PROVIDED RECORDS:
▽
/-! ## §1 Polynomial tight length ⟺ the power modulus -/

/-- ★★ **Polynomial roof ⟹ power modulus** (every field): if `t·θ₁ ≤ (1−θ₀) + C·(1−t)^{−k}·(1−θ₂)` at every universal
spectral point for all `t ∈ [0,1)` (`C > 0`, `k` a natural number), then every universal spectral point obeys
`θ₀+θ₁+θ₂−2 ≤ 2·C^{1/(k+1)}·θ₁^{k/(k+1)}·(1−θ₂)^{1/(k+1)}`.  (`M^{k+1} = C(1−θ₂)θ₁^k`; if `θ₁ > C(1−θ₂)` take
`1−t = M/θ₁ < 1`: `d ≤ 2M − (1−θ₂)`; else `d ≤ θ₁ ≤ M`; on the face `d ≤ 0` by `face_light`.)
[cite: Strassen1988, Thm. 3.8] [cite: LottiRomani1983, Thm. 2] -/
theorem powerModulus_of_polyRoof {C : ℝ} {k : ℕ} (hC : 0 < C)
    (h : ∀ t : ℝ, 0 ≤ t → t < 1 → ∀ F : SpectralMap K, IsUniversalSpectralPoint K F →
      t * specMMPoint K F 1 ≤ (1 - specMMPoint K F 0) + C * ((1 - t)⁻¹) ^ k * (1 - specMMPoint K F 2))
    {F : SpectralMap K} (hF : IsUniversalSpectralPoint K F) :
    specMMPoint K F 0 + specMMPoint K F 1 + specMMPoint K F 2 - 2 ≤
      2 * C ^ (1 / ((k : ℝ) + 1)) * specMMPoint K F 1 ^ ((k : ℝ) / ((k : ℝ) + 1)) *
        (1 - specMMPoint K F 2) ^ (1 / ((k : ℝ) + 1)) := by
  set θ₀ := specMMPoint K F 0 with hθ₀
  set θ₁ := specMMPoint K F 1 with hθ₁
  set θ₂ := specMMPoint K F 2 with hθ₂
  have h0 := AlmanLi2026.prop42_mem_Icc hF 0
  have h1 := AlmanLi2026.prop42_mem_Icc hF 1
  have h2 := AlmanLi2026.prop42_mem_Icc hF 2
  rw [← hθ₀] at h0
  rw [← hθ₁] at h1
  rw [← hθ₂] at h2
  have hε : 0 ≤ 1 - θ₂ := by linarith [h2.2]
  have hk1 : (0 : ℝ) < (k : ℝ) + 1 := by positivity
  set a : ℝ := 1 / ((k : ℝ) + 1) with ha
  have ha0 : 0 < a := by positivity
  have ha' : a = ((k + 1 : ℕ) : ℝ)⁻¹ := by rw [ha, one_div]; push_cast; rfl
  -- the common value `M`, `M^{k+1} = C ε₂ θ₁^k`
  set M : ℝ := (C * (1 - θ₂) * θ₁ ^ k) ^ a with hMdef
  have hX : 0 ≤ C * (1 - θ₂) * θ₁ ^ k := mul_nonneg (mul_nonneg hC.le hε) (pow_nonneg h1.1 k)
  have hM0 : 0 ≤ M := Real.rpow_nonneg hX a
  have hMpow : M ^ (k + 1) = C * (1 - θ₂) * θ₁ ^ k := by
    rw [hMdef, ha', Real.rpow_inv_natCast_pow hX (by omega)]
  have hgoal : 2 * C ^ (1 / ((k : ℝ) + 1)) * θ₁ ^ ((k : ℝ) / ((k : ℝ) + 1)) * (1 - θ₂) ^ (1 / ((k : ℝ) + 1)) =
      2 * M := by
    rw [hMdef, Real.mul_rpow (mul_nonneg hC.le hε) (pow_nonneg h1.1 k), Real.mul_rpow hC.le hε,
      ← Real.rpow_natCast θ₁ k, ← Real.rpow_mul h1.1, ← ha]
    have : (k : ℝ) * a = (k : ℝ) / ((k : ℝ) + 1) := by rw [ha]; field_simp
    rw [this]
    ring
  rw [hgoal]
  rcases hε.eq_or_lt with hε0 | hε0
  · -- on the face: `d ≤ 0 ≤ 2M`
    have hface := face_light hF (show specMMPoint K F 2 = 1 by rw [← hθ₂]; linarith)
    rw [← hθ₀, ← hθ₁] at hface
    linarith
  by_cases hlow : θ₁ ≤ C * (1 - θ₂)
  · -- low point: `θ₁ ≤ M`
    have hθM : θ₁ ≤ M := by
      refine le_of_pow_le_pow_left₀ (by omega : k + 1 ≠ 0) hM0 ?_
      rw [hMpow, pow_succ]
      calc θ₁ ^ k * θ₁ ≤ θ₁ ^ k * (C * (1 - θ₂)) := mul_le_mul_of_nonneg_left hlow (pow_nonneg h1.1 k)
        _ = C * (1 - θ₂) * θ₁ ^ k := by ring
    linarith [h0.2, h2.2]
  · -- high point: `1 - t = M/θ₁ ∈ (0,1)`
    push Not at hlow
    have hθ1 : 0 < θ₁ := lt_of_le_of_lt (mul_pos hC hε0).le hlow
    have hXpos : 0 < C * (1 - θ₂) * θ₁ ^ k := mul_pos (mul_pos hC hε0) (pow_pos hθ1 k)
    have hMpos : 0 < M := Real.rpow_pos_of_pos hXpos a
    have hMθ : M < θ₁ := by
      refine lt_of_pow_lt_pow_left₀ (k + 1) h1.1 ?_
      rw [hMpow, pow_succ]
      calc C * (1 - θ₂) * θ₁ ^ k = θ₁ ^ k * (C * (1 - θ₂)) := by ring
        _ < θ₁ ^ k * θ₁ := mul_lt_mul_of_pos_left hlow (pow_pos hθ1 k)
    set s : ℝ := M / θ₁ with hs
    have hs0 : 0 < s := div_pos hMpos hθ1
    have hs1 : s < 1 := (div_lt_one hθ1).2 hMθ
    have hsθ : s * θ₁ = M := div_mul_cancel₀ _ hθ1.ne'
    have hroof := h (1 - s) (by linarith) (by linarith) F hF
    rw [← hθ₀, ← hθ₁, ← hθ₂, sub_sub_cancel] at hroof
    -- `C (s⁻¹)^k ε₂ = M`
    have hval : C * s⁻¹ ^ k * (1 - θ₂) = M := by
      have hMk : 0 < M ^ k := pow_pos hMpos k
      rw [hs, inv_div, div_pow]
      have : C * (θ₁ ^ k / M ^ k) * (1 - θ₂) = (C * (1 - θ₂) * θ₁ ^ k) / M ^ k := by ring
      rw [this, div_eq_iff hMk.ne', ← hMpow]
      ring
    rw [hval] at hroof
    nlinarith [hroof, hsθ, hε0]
△
▽
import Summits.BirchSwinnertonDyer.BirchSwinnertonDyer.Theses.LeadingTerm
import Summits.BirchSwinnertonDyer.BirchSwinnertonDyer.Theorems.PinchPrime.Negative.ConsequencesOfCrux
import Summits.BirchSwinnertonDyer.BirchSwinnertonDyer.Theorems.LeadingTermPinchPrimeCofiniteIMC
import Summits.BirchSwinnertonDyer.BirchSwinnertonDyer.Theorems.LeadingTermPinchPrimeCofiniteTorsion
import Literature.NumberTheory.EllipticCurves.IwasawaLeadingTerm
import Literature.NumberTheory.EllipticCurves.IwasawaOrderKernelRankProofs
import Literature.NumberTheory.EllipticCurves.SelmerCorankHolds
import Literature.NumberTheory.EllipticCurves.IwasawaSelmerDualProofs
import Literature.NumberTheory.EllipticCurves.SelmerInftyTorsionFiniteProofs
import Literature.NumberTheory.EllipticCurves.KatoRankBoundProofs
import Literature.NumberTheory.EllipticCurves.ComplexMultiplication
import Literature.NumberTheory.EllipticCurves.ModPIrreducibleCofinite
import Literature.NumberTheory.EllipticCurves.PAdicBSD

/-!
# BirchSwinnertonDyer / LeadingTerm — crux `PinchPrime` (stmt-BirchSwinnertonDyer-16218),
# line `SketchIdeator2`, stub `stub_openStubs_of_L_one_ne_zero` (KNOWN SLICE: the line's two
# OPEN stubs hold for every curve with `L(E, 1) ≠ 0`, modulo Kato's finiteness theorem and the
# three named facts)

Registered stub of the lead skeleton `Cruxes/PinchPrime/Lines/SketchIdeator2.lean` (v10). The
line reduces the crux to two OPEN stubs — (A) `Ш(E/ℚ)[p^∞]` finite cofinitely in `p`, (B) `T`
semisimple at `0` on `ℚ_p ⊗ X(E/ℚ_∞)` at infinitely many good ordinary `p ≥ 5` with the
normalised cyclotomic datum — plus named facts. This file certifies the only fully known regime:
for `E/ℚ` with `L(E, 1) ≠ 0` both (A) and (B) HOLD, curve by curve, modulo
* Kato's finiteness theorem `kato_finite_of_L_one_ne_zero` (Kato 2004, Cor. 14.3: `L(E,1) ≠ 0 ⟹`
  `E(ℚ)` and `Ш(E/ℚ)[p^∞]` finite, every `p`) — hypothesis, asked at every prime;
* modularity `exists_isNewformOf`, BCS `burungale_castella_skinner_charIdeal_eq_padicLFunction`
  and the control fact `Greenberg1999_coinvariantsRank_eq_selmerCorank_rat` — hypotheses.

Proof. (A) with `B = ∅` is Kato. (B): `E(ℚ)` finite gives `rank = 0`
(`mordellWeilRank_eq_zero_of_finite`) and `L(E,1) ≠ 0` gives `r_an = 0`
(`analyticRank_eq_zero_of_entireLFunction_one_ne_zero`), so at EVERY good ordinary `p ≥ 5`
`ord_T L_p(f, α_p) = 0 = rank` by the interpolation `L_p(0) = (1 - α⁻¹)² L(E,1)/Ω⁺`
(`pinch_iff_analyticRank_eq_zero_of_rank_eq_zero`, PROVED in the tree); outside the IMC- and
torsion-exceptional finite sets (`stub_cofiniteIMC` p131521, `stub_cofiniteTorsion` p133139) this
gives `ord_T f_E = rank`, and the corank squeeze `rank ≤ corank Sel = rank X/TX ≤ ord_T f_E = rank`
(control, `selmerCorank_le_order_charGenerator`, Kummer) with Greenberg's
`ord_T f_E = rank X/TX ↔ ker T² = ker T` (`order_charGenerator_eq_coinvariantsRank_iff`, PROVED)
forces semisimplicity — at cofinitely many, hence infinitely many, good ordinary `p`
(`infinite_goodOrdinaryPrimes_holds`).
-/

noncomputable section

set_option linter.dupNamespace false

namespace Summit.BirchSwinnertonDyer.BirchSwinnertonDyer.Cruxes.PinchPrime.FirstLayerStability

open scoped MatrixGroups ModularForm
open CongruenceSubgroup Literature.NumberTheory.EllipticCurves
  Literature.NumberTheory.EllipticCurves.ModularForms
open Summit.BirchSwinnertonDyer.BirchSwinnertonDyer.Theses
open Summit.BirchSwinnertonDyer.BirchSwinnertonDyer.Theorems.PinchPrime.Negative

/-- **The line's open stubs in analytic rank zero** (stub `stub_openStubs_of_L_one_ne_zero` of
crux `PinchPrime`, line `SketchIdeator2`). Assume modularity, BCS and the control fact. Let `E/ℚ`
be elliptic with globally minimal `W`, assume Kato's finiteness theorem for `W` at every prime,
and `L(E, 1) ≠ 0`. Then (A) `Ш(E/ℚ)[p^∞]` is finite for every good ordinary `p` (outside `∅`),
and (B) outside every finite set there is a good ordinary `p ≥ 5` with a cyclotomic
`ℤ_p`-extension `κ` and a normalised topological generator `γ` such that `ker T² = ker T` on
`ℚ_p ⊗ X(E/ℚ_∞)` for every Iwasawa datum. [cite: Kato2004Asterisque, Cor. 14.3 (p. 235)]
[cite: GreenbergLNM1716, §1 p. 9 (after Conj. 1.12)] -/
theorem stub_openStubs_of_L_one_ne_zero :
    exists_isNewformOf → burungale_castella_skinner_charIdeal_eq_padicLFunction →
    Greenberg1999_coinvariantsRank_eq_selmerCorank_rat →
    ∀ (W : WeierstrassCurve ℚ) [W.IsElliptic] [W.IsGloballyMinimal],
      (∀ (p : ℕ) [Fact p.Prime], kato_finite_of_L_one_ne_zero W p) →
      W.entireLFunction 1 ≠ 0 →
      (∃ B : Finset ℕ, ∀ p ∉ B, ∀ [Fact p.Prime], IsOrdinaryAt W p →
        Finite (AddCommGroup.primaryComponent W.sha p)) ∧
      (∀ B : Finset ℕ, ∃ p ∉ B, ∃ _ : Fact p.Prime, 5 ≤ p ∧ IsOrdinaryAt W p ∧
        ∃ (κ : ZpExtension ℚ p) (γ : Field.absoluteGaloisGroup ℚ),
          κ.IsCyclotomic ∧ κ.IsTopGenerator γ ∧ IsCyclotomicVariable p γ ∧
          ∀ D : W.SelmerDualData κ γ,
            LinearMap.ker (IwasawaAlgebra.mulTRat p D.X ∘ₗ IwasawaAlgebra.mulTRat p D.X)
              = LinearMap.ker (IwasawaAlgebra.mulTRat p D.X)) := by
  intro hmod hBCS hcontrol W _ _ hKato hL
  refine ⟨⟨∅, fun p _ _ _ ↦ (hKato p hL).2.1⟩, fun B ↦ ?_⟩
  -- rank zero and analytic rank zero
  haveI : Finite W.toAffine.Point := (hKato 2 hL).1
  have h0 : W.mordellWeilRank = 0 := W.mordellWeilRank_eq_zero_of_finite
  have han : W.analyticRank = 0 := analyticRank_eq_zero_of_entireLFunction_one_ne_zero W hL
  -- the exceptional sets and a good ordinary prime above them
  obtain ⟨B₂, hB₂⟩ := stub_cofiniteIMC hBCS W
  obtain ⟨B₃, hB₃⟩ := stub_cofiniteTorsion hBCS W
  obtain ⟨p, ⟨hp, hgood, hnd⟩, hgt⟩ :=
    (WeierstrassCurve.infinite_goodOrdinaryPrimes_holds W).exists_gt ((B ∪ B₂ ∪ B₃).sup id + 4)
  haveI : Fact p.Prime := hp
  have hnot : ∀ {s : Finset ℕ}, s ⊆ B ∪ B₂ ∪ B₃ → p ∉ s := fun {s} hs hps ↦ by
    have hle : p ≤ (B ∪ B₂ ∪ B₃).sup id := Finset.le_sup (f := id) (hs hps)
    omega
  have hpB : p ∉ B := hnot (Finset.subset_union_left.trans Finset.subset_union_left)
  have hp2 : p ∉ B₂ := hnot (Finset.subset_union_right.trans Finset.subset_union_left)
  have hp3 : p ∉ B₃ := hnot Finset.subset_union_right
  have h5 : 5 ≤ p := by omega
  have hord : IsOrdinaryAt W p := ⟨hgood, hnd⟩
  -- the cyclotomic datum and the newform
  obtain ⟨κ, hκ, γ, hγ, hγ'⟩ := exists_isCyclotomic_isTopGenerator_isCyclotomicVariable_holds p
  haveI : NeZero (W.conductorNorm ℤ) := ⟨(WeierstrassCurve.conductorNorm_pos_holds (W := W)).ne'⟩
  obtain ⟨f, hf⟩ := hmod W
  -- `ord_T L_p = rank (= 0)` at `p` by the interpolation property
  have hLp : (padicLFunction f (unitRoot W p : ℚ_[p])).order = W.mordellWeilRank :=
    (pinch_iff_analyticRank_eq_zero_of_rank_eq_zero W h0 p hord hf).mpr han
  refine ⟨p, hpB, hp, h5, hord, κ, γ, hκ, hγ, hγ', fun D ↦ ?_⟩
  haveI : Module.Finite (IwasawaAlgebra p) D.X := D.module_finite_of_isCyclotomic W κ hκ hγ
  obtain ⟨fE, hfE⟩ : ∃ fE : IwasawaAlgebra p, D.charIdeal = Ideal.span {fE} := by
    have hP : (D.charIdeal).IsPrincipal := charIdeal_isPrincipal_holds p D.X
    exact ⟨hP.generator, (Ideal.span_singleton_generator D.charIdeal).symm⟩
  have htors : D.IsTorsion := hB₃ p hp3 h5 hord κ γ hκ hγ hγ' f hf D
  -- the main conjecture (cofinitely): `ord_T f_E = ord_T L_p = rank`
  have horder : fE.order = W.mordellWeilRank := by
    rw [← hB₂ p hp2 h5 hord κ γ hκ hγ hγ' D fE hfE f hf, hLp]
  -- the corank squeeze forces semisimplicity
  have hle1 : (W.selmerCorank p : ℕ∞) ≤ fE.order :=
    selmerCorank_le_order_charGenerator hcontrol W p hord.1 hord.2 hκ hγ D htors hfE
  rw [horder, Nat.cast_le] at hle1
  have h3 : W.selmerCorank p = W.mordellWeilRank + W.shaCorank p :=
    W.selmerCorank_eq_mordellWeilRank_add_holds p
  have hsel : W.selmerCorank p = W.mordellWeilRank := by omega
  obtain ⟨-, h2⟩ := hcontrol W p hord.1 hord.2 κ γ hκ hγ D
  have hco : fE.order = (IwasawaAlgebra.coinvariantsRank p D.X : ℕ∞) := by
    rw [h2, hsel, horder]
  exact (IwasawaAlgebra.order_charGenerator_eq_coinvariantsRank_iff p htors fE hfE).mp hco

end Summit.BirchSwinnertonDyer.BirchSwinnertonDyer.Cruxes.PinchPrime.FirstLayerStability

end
△
Both end lines included, restate word for word the lines above from the line with "κ.IsCyclotomic ∧ κ.IsTopGenerator" to the line with "refine ⟨⟨∅, fun", and nothing else.

REPLY:
          κ.IsCyclotomic ∧ κ.IsTopGenerator γ ∧ IsCyclotomicVariable p γ ∧
          ∀ D : W.SelmerDualData κ γ,
            LinearMap.ker (IwasawaAlgebra.mulTRat p D.X ∘ₗ IwasawaAlgebra.mulTRat p D.X)
              = LinearMap.ker (IwasawaAlgebra.mulTRat p D.X)) := by
  intro hmod hBCS hcontrol W _ _ hKato hL
  refine ⟨⟨∅, fun p _ _ _ ↦ (hKato p hL).2.1⟩, fun B ↦ ?_⟩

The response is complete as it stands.